#### [WHAT TO DO]
Find the line with "omit [NeZero L]" and the line with "stencil term). [folklore]" in the entries below; output exactly those two lines, every line between them, and no others.

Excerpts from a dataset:

#####

import Summits.QuantumFields.YangMills.Theorems.UnitScaleTiltHistoryTailOfPackageV3MassEnvelope
import Summits.QuantumFields.YangMills.Theorems.UV3PinnedMassEnvelopeV3OfN08
import HarnessLib

/-!
# THE 19936 CRUX FACE IN THE v3 CURRENCY OVER ONE KINEMATIC ROW: `UnitScaleTilt.HistoryTailL` FROM THE v3 (α) SOCKET, THE POLYMER FIELDS AND
# hTop (Haar pushed through every averaging segment `j … K` has density `≤ e^{c}` w.r.t. Haar, `c` uniform in the run) — or hTopB (the same for `blockAvg ℰp` itself) — or hN08 (the weak-closure letter)

Cell `ym3-torus` (YM ladder rung R3 = continuum `SU(2)` Yang–Mills on the three-torus — a RUNG, NOT d = 4, NOT infinite volume, NOT a mass gap, NOT Clay).
Twin-width seat `ym-ust-19936-w8` (gen 11); `--supports stmt-QuantumFields-19936 --as helper`, count-neutral, definition-free, default heartbeats.
Crux `UnitScaleTilt.HistoryTailL` (stmt-QuantumFields-19936).  `ym-ust-19936-w6` g7 2026-08-30T01:30:21Z (✓`UV3PinnedMassEnvelopeV3OfN08`, ★★OWNER WORD 72): «w8 g11: your v3 face composes over
{hpkg-v3 (guarded), π, hTop} or {hpkg-v3, π, hN08} with NO hMain∕hTriv (your one-liner)» — these are the one-liners.

★★★★ `historyTailL_of_packageV3_of_topHaarPushforward (hpkg) (π) (hTop)`: `HistoryTailL` ⟸ the UV3 node's v3 (α) package (guarded, ★★OWNER RULING №38) ∧ polymer fields (data) ∧
**hTop** = `∀ F : T3Family, ∃ c ≥ 0, ∀ K j n, j + n = K → (fieldMeasure (F.P K) j SU(2)).map (iterFrom (avT3 F K) j n) ≤ ofReal (exp c) • fieldMeasure (F.P K) (j+n) SU(2)` — ONE kinematic
measure inequality per family (no histories, weights, Z-terms, floors, constants records or couplings in it): in print an EQUALITY with `c = 0` by the Haar compatibility of Bałaban's
averaging ([Balaban1985UV3] (5) p.256 and [7] of its bibliography); OPEN for the tree's `blockAvg ℰp` (lit GAPS G-B10-10(c)) — ★★OWNER WORD 68's v5-candidate row, `ym-ust-19936-w3`'s
K-23-TOP binder.  Twins: ★★★ `…_of_topBlockAvgPushforward (hpkg) (π) (hTopB)` (the same row written for `blockAvg ℰp` directly, `ym3-torus-px8` g12's letter) and ★★★
`…_of_weakClosed_avT3 (hpkg) (π) (hN08)` (the N08 seat's weak-closure letter with slack `e^{A₁} − 1`).
Composition, all by name: ✓`UnitScaleTiltHistoryTailOfPackageV3MassEnvelope.historyTailL_of_packageV3_of_massEnvelope (hpkg)(π)(hJ)` (this seat, ✓p754390: S-face v3 ∘ v3 KNIT ∘ w6 S-v3;
px12 U-face v3 ∘ w6 §U-v3; door; the LEAD's K-19′ socket) with `hJ := h.hJ_of_topHaarPushforward F 𝔠 γ hγ hγ1 hc (hTop F)` ∕ `h.hJ_of_topBlockAvgPushforward … (hTopB F)` ∕
`h.hJ_of_weakClosed_avT3 … hA₁ hN08'` (w6 g7 ✓`UV3PinnedMassEnvelopeV3OfN08` over `ym3-torus-px8` g12 ✓`UV3StartClosedOfTopHaarPushforward` and `dag-n08-d` g47 ✓`BalabanUVNodesN08KFoldTransportEnvelopeT3`).

HONEST SCOPE.  Faces; they close nothing — hTop ∕ hTopB ∕ hN08 and the v3 socket are DISPLAYED, not proved; nothing of `stub_pinnedStep`, `stub_unitEnvelope`, `hP′`, `HistoryTailL` (19936) or the
rung is proved here.  Sorry-free, axioms standard.

References: T. Bałaban, *Ultraviolet stability of three-dimensional lattice pure gauge field theories*, Commun. Math. Phys. **102** (1985) 255–275 [Balaban1985UV3]
((5) p.256, (41) p.266, (47) p.267, (70)–(71) p.273).
-/

set_option autoImplicit false

noncomputable section

namespace Summit.QuantumFields.YangMills.Theorems.UnitScaleTiltHistoryTailOfPackageV3TopHaarPushforward

open scoped ENNReal
open MeasureTheory
open Literature.MathematicalPhysics.QuantumFieldTheory.Balaban1983to89
open Literature.MathematicalPhysics.QuantumFieldTheory.Balaban1983to89.T3ContinuumYM3Torus
open Literature.MathematicalPhysics.QuantumFieldTheory.Balaban1983to89.T3UnitLawDensityEML (ℰp)
open Literature.MathematicalPhysics.QuantumFieldTheory.Balaban1983to89.T4AvgSensitivity (iterFrom)
open Literature.MathematicalPhysics.QuantumFieldTheory.Balaban1985CMP102
open Literature.MathematicalPhysics.QuantumFieldTheory.Balaban1985CMP102.Setting
open Summit.QuantumFields.Balaban3D.Carriers
open Summit.QuantumFields.Balaban3D.Proofs.Primitives
open Summit.QuantumFields.YangMills.Theorems.UnitScaleTiltHistoryTailOfPackageV3MassEnvelope (historyTailL_of_packageV3_of_massEnvelope)

/-- ★★★★ **`UnitScaleTilt.HistoryTailL` FROM THE v3 (α) SOCKET, THE POLYMER FIELDS AND THE TOP HAAR-PUSHFORWARD ROW hTop** (one kinematic measure inequality per family; in print an
equality with `c = 0` by Haar compatibility; OPEN for `blockAvg ℰp`).  `hJ(v3) := h.hJ_of_topHaarPushforward … (hTop F)` (w6 g7), then ✓`historyTailL_of_packageV3_of_massEnvelope`.
CONDITIONAL — a face; it does NOT prove `HistoryTailL`. [cite: Balaban1985UV3, (5) p.256, (41) p.266, (47) p.267, (70)-(71) p.273] -/
theorem historyTailL_of_packageV3_of_topHaarPushforward
    (hpkg : ∀ L : ℕ, 1 < L → ∃ (𝔠 : AlphaConsts L (suGroupModel 2).N) (a₀ a₁ : ℝ),
      (0 < a₀ ∧ 0 < a₁ ∧ 𝔠.B₃ * a₁ ≤ a₀) ∧ ∀ (F : T3Family) (hF : F.L = L), AlphaInputsT3AC.OfV3At F (hF ▸ 𝔠) a₀ a₁)
    (π : ∀ F : T3Family, AlphaInputsT3AC.PolymerT3 F)
    (hTop : ∀ F : T3Family, ∃ c : ℝ, 0 ≤ c ∧ ∀ (K j n : ℕ), j + n = K →
      (fieldMeasure (F.P K) j (Matrix.specialUnitaryGroup (Fin 2) ℂ)).map (iterFrom (avT3 F K) j n) ≤
        ENNReal.ofReal (Real.exp c) • fieldMeasure (F.P K) (j + n) (Matrix.specialUnitaryGroup (Fin 2) ℂ)) :
    Summit.QuantumFields.YangMills.Theses.UnitScaleTilt.HistoryTailL :=
  historyTailL_of_packageV3_of_massEnvelope hpkg π fun F 𝔠 _ _ h hc γ hγ hγ1 =>
    h.hJ_of_topHaarPushforward F 𝔠 γ hγ hγ1 hc (hTop F)

/-- ★★★ **`UnitScaleTilt.HistoryTailL` FROM THE v3 (α) SOCKET, THE POLYMER FIELDS AND THE TOP `blockAvg ℰp`-PUSHFORWARD ROW hTopB** (the same row written for the block
averaging `ℰp` itself; `avT3 F K` agrees with it in range).  CONDITIONAL — a face. [cite: Balaban1985UV3, (5) p.256, (41) p.266, (47) p.267, (70)-(71) p.273] -/
theorem historyTailL_of_packageV3_of_topBlockAvgPushforward
    (hpkg : ∀ L : ℕ, 1 < L → ∃ (𝔠 : AlphaConsts L (suGroupModel 2).N) (a₀ a₁ : ℝ),
      (0 < a₀ ∧ 0 < a₁ ∧ 𝔠.B₃ * a₁ ≤ a₀) ∧ ∀ (F : T3Family) (hF : F.L = L), AlphaInputsT3AC.OfV3At F (hF ▸ 𝔠) a₀ a₁)
    (π : ∀ F : T3Family, AlphaInputsT3AC.PolymerT3 F)
    (hTopB : ∀ F : T3Family, ∃ c : ℝ, 0 ≤ c ∧ ∀ (K j n : ℕ), j + n = K →
      (fieldMeasure (F.P K) j (Matrix.specialUnitaryGroup (Fin 2) ℂ)).map
          (iterFrom (fun i => BlockAveraging.blockAvg (P := F.P K) (G := Matrix.specialUnitaryGroup (Fin 2) ℂ) (j := i) ℰp) j n) ≤
        ENNReal.ofReal (Real.exp c) • fieldMeasure (F.P K) (j + n) (Matrix.specialUnitaryGroup (Fin 2) ℂ)) :
    Summit.QuantumFields.YangMills.Theses.UnitScaleTilt.HistoryTailL :=
  historyTailL_of_packageV3_of_massEnvelope hpkg π fun F 𝔠 _ _ h hc γ hγ hγ1 =>
    h.hJ_of_topBlockAvgPushforward F 𝔠 γ hγ hγ1 hc (hTopB F)

/-- ★★★ **`UnitScaleTilt.HistoryTailL` FROM THE v3 (α) SOCKET, THE POLYMER FIELDS AND THE N08 WEAK-CLOSURE LETTER hN08** (per family: a slack `A₁ ≥ 0` and, for every run `K`,
defect measures `ν k ≤ (e^{A₁} − 1)·Haar` with `(Haar_k + ν k).map avg_k ≤ Haar_{k+1} + ν (k+1)`).  CONDITIONAL — a face. [cite: Balaban1985UV3, (5) p.256, (41) p.266, (47) p.267, (70)-(71) p.273] -/
theorem historyTailL_of_packageV3_of_weakClosed_avT3
    (hpkg : ∀ L : ℕ, 1 < L → ∃ (𝔠 : AlphaConsts L (suGroupModel 2).N) (a₀ a₁ : ℝ),
      (0 < a₀ ∧ 0 < a₁ ∧ 𝔠.B₃ * a₁ ≤ a₀) ∧ ∀ (F : T3Family) (hF : F.L = L), AlphaInputsT3AC.OfV3At F (hF ▸ 𝔠) a₀ a₁)
    (π : ∀ F : T3Family, AlphaInputsT3AC.PolymerT3 F)
    (hN08 : ∀ F : T3Family, ∃ A₁ : ℝ, 0 ≤ A₁ ∧ ∀ K : ℕ, ∃ ν : ∀ k, Measure (GaugeField (F.P K) k (Matrix.specialUnitaryGroup (Fin 2) ℂ)),
      (∀ k, k < K → (fieldMeasure (F.P K) k _ + ν k).map (avT3 F K k).avg ≤ fieldMeasure (F.P K) (k + 1) _ + ν (k + 1)) ∧
      (∀ k, k ≤ K → ν k ≤ ENNReal.ofReal (Real.exp A₁ - 1) • fieldMeasure (F.P K) k _)) :
    Summit.QuantumFields.YangMills.Theses.UnitScaleTilt.HistoryTailL :=
  historyTailL_of_packageV3_of_massEnvelope hpkg π fun F 𝔠 _ _ h hc γ hγ hγ1 => by
    obtain ⟨A₁, hA₁, hN⟩ := hN08 F
    exact h.hJ_of_weakClosed_avT3 F 𝔠 γ hγ hγ1 hc hA₁ hN

end Summit.QuantumFields.YangMills.Theorems.UnitScaleTiltHistoryTailOfPackageV3TopHaarPushforward

end
/-! ## §3 The stencil letter of the tower penalty -/

omit [NeZero L] [∀ i, NeZero (m i)] [NormedAlgebra ℂ 𝔸] [CompleteSpace 𝔸] [NormOneClass 𝔸] [Fact (0 < c₁)] in
/-- **THE ZONE's TWO BLOCKS ARE AMONG THE `2d+1` STENCIL BLOCKS** `Π(b₋)`, `Π(b₋) ± e_κ`: for a unit-lattice bond `c` with `Π(b₋) ∈ {c₋, c₋ + e_{c.2}}`,
`‖P_{c₋}v‖ + ‖P_{c₋+e_{c.2}}v‖ ≤ 2·Σ_{i ∈ Option(Fin d × Bool)} ‖P_{st(b,i)}v‖` (each of the two is one stencil term). [folklore]
[cite: Balaban1985BackgroundPropagators, (3.69) p.404, (3.49) p.399; Balaban1985Averaging, p.24] -/
theorem blocks_le_stencil_sum (v : BondL2K ℂ d (towerP L m (n + 1)) c₀ W) (b : Bond d (towerP L m (n + 1))) (c : Bond d m)
    (hc : blockCoord (L ^ (n + 1)) m (siteCast (towerP_eq_fineP_pow L m (n + 1)) b.1) = c.1 ∨
        blockCoord (L ^ (n + 1)) m (siteCast (towerP_eq_fineP_pow L m (n + 1)) b.1) = shift c.2 c.1) :
    ‖PB c.1 v‖ + ‖PB (shift c.2 c.1) v‖ ≤
      2 * ∑ i : Option (Fin d × Bool), ‖PB (Option.elim i (blockCoord (L ^ (n + 1)) m (siteCast (towerP_eq_fineP_pow L m (n + 1)) b.1))
        (fun p => if p.2 then shift p.1 (blockCoord (L ^ (n + 1)) m (siteCast (towerP_eq_fineP_pow L m (n + 1)) b.1))
          else unshift p.1 (blockCoord (L ^ (n + 1)) m (siteCast (towerP_eq_fineP_pow L m (n + 1)) b.1)))) v‖ := by
  set y := blockCoord (L ^ (n + 1)) m (siteCast (towerP_eq_fineP_pow L m (n + 1)) b.1) with hy
  set F : Option (Fin d × Bool) → ℝ := fun i => ‖PB (Option.elim i y (fun p => if p.2 then shift p.1 y else unshift p.1 y)) v‖ with hF
  have hF0 : ∀ i, 0 ≤ F i := fun i => norm_nonneg _
  have hone : ∀ i, F i ≤ ∑ i, F i := fun i => Finset.single_le_sum (fun i _ => hF0 i) (Finset.mem_univ i)
  rcases hc with h | h
  · -- `c₋ = Π(b₋)`: the blocks are `st none` and `st (κ, +)`
    have e1 : ‖PB c.1 v‖ = F none := by simp only [hF, Option.elim, ← h]
    have e2 : ‖PB (shift c.2 c.1) v‖ = F (some (c.2, true)) := by simp only [hF, Option.elim, if_true, ← h]
    rw [e1, e2]; linarith [hone none, hone (some (c.2, true))]
  · -- `c₋ + e = Π(b₋)`: the blocks are `st (κ, −)` and `st none`
    have hc1 : c.1 = unshift c.2 y := by rw [h, unshift_shift]
    have e1 : ‖PB c.1 v‖ = F (some (c.2, false)) := by simp only [hF, Option.elim, hc1, Bool.false_eq_true, if_false]
    have e2 : ‖PB (shift c.2 c.1) v‖ = F none := by simp only [hF, Option.elim, ← h]
    rw [e1, e2]; linarith [hone none, hone (some (c.2, false))]
/-- **Post-Stage-2 residual law (level `C`) ⇔ `PlanarCellBound`** as `∃ a b` laws. [folklore] -/
theorem residualNotRaySplitFree_iff_planarCellBound (C : ℕ) :
    (∃ a b : ℕ, ∀ (m t : ℕ), 2 ≤ t → ∀ (u v : Fin m → MvPolynomial (Fin 2) ℂ),
      (∀ j, coeff 0 (u j) = 0 ∧ (u j).support.card ≤ t) → (∀ j, coeff 0 (v j) = 0 ∧ (v j).support.card ≤ t) →
      (∀ (J : Finset (Fin m)) (j₀ : Fin m), j₀ ∈ J →
        BlockSmall (fun j => (u j).support ∪ (v j).support) J (2 ^ m * (t + 2) ^ 4) →
        ¬ PermType (mergeA (fun j => (u j).support ∪ (v j).support) J j₀)) →
      (∀ (r : ℕ) (Jc : Fin r → Finset (Fin m)) (ac bc : Fin r → Fin m → Expo),
        (∀ a ∈ tuples (fun j => (u j).support ∪ (v j).support), ∀ b ∈ tuples (fun j => (u j).support ∪ (v j).support),
          a ≠ b → ∑ j, a j = ∑ j, b j →
          ∃ k : Fin r, (∀ j, a j ≠ b j ↔ j ∈ Jc k) ∧
            ((∀ j ∈ Jc k, a j = ac k j ∧ b j = bc k j) ∨ (∀ j ∈ Jc k, a j = bc k j ∧ b j = ac k j))) →
        2 ^ m * (t + 2) ^ 4 < 2 * (m + 1) * (3 * (2 + m + m.choose 2) ^ 2) ^ r) →
      (¬ ∃ ρp ρm : Expo →₀ ℕ, RankOneCoincidences (fun j => (u j).support ∪ (v j).support) ρp ρm) →
      (¬ ∃ L : Finset Expo, L.card ≤ C * m ∧
          R10Defs.LetterConfined (fun j => (u j).support ∪ (v j).support) L ∧
          R10Defs.FibreSpread (fun j => (u j).support ∪ (v j).support) L ((m + 2) ^ C)) →
      (¬ ∃ K : ℕ, K ≤ C ∧ ∃ (g : Fin K → Expo) (ι : Expo → Fin K) (ν : Expo → ℕ), IndepRays g ∧
          OnRays g ι ν (tailSupport u v) ∧ RayCrossFree ι (fun j => (u j).support ∪ (v j).support)) →
      (¬ ∃ K : ℕ, K ≤ C ∧ ∃ (g : Fin K → Expo) (ι : Expo → Fin K) (ν : Expo → ℕ) (L : Finset Expo),
          OnRays g ι ν ((tailSupport u v).filter (· ∈ L)) ∧
          (∀ e ∈ tailSupport u v, e ∈ L → ν e ≤ (m + 2) ^ C) ∧
          R10Defs.LetterConfined (fun j => (u j).support ∪ (v j).support) L ∧
          RayCrossFree ι (fun j => (u j).support ∪ (v j).support)) →
      ∀ (R : Expo → Expo → Prop) (S : Finset Expo), IsCellFamily u v R S → S.card ≤ 2 ^ (a * m) * (t + 2) ^ b) ↔
    ∃ a b : ℕ, ∀ (m t : ℕ), 2 ≤ t → ∀ (u v : Fin m → MvPolynomial (Fin 2) ℂ),
      (∀ j, coeff 0 (u j) = 0 ∧ (u j).support.card ≤ t) → (∀ j, coeff 0 (v j) = 0 ∧ (v j).support.card ≤ t) →
      ∀ (R : Expo → Expo → Prop) (S : Finset Expo),
        (∀ l ∈ S, ∃ ξ : Fin 2 → ℝ, ValidWeight u v ξ ∧ IsStrictTop ξ (logSupport u v) l ∧
          ∀ e ∈ ((Finset.univ.biUnion fun j => (u j).support) ∪ Finset.univ.biUnion fun j => (v j).support),
          ∀ e' ∈ ((Finset.univ.biUnion fun j => (u j).support) ∪ Finset.univ.biUnion fun j => (v j).support),
            (R e e' ↔ wt ξ e ≤ wt ξ e')) →
        S.card ≤ 2 ^ (a * m) * (t + 2) ^ b :=
  ⟨planarCellBound_of_residualNotRaySplitFree C,
    fun ⟨a, b, h⟩ => ⟨a, b, fun m t ht u v hu hv _ _ _ _ _ _ R S hS => h m t ht u v hu hv R S hS⟩⟩

end Summit.ValiantsHypothesis.Theorems.TwoProducts.Negative.RaySplitFreeResidual
import Literature.MathematicalPhysics.QuantumFieldTheory.Balaban1983to89.B9Eq3126EnergyBallTowerClosed
import Literature.MathematicalPhysics.QuantumFieldTheory.Balaban1983to89.B9Eq3130HessianSlotPerturbationDiagonal
import Literature.MathematicalPhysics.QuantumFieldTheory.Balaban1983to89.B9Eq3126KFloorSlotDiagonal
import Literature.MathematicalPhysics.QuantumFieldTheory.Balaban1983to89.B9Eq3126H1kLipschitzSlotDiagonal
import Literature.MathematicalPhysics.QuantumFieldTheory.Balaban1983to89.B9Eq3153FrakGkLipschitzSlotDiagonal
import Literature.MathematicalPhysics.QuantumFieldTheory.Balaban1983to89.B9Eq3120DeltaPiPrimeFormDiagonalClosed

/-!
# `Balaban1983to89.B9Eq3126EnergyBallTowerPiClosed` — T. Bałaban, *Propagators for lattice gauge theories in a background field*, Commun. Math. Phys. **99**
# (1985) 389–434 [Balaban1985BackgroundPropagators] Thm 3.4 p. 400, Thm 3.11 p. 416, (3.122) ∕ (3.126) p. 420, (3.130) p. 421, Thm 3.13 ∕ (3.153) p. 426,
# with [Balaban1985Variational] (45)–(46) p. 285, (110)–(111) p. 294, AT `k = n+1` AVERAGING LEVELS ON PRINT's DIAGONAL `ηL^{n+1} = 1`: **THE `k`-LEVEL BALL
# IN THE ENERGY CURRENCY FOR PRINT's OWN LETTERS — the four Green's letters `G̃_k`, `H̃_kQ_kG̃_k`, `𝔊̃_k`, `H̃_k` of print's operator (3.122)
# `Δ̃_{a,k}(U) = π_k†Δ^η(U)π_k + D_UR_kD*_U + Q_k*aQ_k` (`B9Eq3119DeltaPiTower.laplaceAkPi`, NAMED) are BOUNDED together with their flat `D`-rows and
# `G̃_k`, `𝔊̃_k`, `H̃_k` are LIPSCHITZ AT THE FLAT POINT in the flat energy norm, under ONE `∃ α₀ C` BEFORE EVERY LATTICE ∕ HEIGHT ∕ WEIGHT ∕ VOLUME ∕
# BACKGROUND BINDER, with the θ-letter, the `K⁻¹`-letter, the symmetry and the `‖Q_k‖`-letter INHABITED** (the owner's `B9Eq3126EnergyBallTowerClosed` for the
# `Δ_π`-letters: plan v7 «the Δ_π port» CLOSED in the energy currency on the diagonal)

statement-level skeleton of published theorems with citation tags; proofs where landed; nothing here is a claim about the Yang–Mills mass gap

CITATION HEADER (lean-in-tree rule).  Audit cell `pub-balaban`, sub-cell `t4`, BINDER row NE9; filed by the row OWNER lineage `b2b-balaban-t4-ne9-p1`
(gen 88, plan v8 «the K̃-floor transfer + the π-junction»).  Sources READ first-hand by this lineage in the held text layer [Balaban1985BackgroundPropagators]
(`paper:balaban1985-cmp99-background-propagators`, journal page = PDF page + 388) pp. 400, 416, 419–421, 425–426; [Balaban1985Variational] pp. 285, 293–295.

THE PRINT (verbatim, text layer).  p. 420: *«… G̃⁻¹ defined as G̃⁻¹ = Δ_π + DRD* + Q*aQ. … H B = G̃Q*(QG̃Q*)⁻¹B. (3.126) … the operator G̃ … differs from
the operator investigated in previous sections by the additional term Δ′_π, but we will prove that this term is a small perturbation of Δ_a, and that the
operator G̃ used in the above formula has all the properties formulated in Theorems 3.3, 3.10»*; p. 421: *«G̃ = G₀(I − Δ′_πG₀)⁻¹ (3.130)»*; p. 426, Thm 3.13:
*«If … U satisfies the regularity conditions (3.35), (3.36) for α₀ sufficiently small, then Theorems 3.3, 3.10, 3.11 hold for the propagator 𝔊»*.

WHY THIS FILE (cell context; DIAGNOSIS D-ne9p1-g87-1, `g87/DELTA-PI-PROGRAMME.md`).  The owner's junction `B9Eq3126EnergyBallTowerClosed` closed the `k`-level ball
for the CHAIN's letters = print's `G₀`-slot letters (p. 421).  Print's `H` (3.126), `𝔊` (3.153), [B11] (45), (110)–(111) — the letters that satisfy `Q𝔊 = 0`,
`RD*𝔊 = 0` — live on `G̃⁻¹ = Δ_π + DRD* + Q*aQ` (3.122), typed at `k` levels by `B9Eq3119DeltaPiTower.laplaceAkPi`; the port was typed piece by piece on the
diagonal (θ-letter: `B9Eq3120DeltaPiPrimeFormDiagonalClosed`; (3.130) in the slot: `B9Eq3130HessianSlotPerturbationDiagonal`; bounds: `B9Eq3153FrakGkBoundSlotDiagonal`;
slot-Lipschitz rows: `B9Eq3126H1kLipschitzSlotDiagonal`, `B9Eq3153FrakGkLipschitzSlotDiagonal`; the `(QG̃Q*)⁻¹`-letter: `B9Eq3126KFloorSlotDiagonal`).  THIS file is
the JUNCTION of the port: every θ ∕ `C_K` ∕ `M_Q` ∕ symmetry hypothesis INHABITED, print's operator NAMED, flat reference letters the chain's at `U ≡ 1` (EQUALLY
print's there: `B9Eq3119DeltaPiTowerFlat.letters_laplaceAkPi_one`, not imported) — «THE k-LEVEL BALL FOR PRINT's LETTERS» = the chain's ball + `O(α)`.

WHAT IS PROVED (sorry-free; 0 `def`; [folklore] composition BY NAME + the triangle inequality + threshold arithmetic; nothing of [B9] asserted as printed).
**`exists_energy_ball_pi_diagonal_closed`** — ONE `∃ α₀ C > 0` (`C` closed in `(d, a, a′, L, M_φ, M_φ′, r, C_τ, ρ_w)`) BEFORE every lattice ∕ height ∕ weight ∕ volume ∕
background binder; then for `0 ≤ α ≤ α₀`, UNITARY `U` with `U(b) ∈ U1` in the three windows (`‖U(b) − 1‖ ≤ αη`, `‖U(∂p) − 1‖ ≤ αη²`, `ε_j ≤ αr^j`), averaged bonds
`U^{(j)}(b) ∈ U1`, and ANY witnesses `hpos′` (the site operator `Δ′_{a′,k}(U)`, the letter `G′_k` of `π_k`), `hpos₁` (positivity of `laplaceAkPi … U a′ hpos′ …`),
`hpos1`, `hQU`, `hQ1`: [G̃] rows of `G̃_k(U) = G1LatticeK hpos₁` `≤ C‖y‖` and `‖G̃_k(U)y − G_k(1)y‖ + rows ≤ Cα‖y‖`; [H̃QG̃] rows of `H̃_kQ_kG̃_ky ≤ C‖y‖`;
[𝔊̃] rows of `𝔊̃_k(U) = frakGLatticeK hpos₁ hQU` `≤ C‖x‖` and `‖𝔊̃_k(U)x − 𝔊_k(1)x‖ + rows ≤ Cα‖x‖`; [H̃] rows of `H̃_k(U) = H1LatticeK hpos₁ hQU` `≤ C‖b‖` and
`‖H̃_k(U)b − H_k(1)b‖ + rows ≤ Cα‖b‖`.  SUPPLIERS BY NAME, one `obtain` each: `exists_form_defect_piOfUk_diagonal_closed` (θ = θ̄·α; the slot left to unification),
`exists_hessian_slot_perturbation_diagonal` (c), `exists_norm_G1k_slot_le_diagonal_closed` ∕ `exists_norm_H1k_Qk_G1k_slot_le_diagonal_closed` ∕
`exists_norm_frakGk_slot_le_diagonal_closed`, `exists_energy_letters_diagonal_closed` (the chain's positivity at `U`), `exists_norm_KinvLatticeK_H1LatticeK_le_diagonal_closed`
(`C_K`), `exists_norm_H1k_slot_sub_le_diagonal` ∕ `exists_norm_frakGk_slot_sub_le_diagonal`, `exists_KFloor_slot_diagonal`, `exists_energy_ball_diagonal_closed` (the chain's
flat-point rows); `M_Q = M_φ′M_φ·e^{Ξ∕(1−r)}` (`norm_QkW_one_le_canonical` + `norm_QkW_sub_flat_le_L2_geometric`, `Ξ = √(L^d)·√(2d)·102(d+1)²L`); `hRS` and the two
symmetries from unitarity + the trace letters; `α₀` small enough that `θ̄α ≤ γ∕2` for each of the seven slot files; the Lipschitz rows by the triangle through the chain at `U`.

HONEST SCOPE.  Energy ∕ `L²` currency ONLY, on the diagonal; FIRST order at the flat point; no kernel bound (3.42)–(3.47), no decay (Thm 3.10), no Hölder norms, NOT
the (N)-reading ((117)'s product untouched); the WINDOWS, E162's data, unitarity, the trace letters, `ρ_w`, the averaged-bond membership and the five WITNESSES stay
HYPOTHESES (inhabited on the class by `B9Thm311LaplaceAkPiPositiveDiagonal`, `B9Thm311LaplaceAkPositiveDiagonal`, `QkW_surjective` — carried as binders so that
consumers may plug their own); (3.124)'s `Q𝔊̃ = 0`, `RD*𝔊̃ = 0` NOT re-proved here (`B9Eq3119DeltaPiTower`, modulo (3.115)); the chart's re-instantiation at
`laplaceAkPi` NOT here (Support, INTERFACE REQUEST only); crude constants.  NOT summit progress (cell pub-balaban: NE9 NOT PRINTED ∕ NOT PROVED; «NE9 ⇐ the named
binders»; row WALLED ON A MODEL (O-NE9-1; #5 UNRULED); spine PROVED 0∕9; rung (B)+1 finite T⁴ — NOT infinite volume, NOT mass gap, NOT BetaPertH, NOT Clay).  HONEST
DEPENDENCY (cell line): continuum YM on T⁴ ⇐ BetaPertH ∧ nine spine estimates (0/9 proved); BetaPertH ⇐ (D1) ∧ (D4) ∧ CAP+tail; G-an2-4 gates asym, D1 and NE2/3/4.
NEW file; nothing modified.  Net new unproved facts: 0.
-/

noncomputable section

#####

#### [OUTPUT]
omit [NeZero L] [∀ i, NeZero (m i)] [NormedAlgebra ℂ 𝔸] [CompleteSpace 𝔸] [NormOneClass 𝔸] [Fact (0 < c₁)] in
/-- **THE ZONE's TWO BLOCKS ARE AMONG THE `2d+1` STENCIL BLOCKS** `Π(b₋)`, `Π(b₋) ± e_κ`: for a unit-lattice bond `c` with `Π(b₋) ∈ {c₋, c₋ + e_{c.2}}`,
`‖P_{c₋}v‖ + ‖P_{c₋+e_{c.2}}v‖ ≤ 2·Σ_{i ∈ Option(Fin d × Bool)} ‖P_{st(b,i)}v‖` (each of the two is one stencil term). [folklore]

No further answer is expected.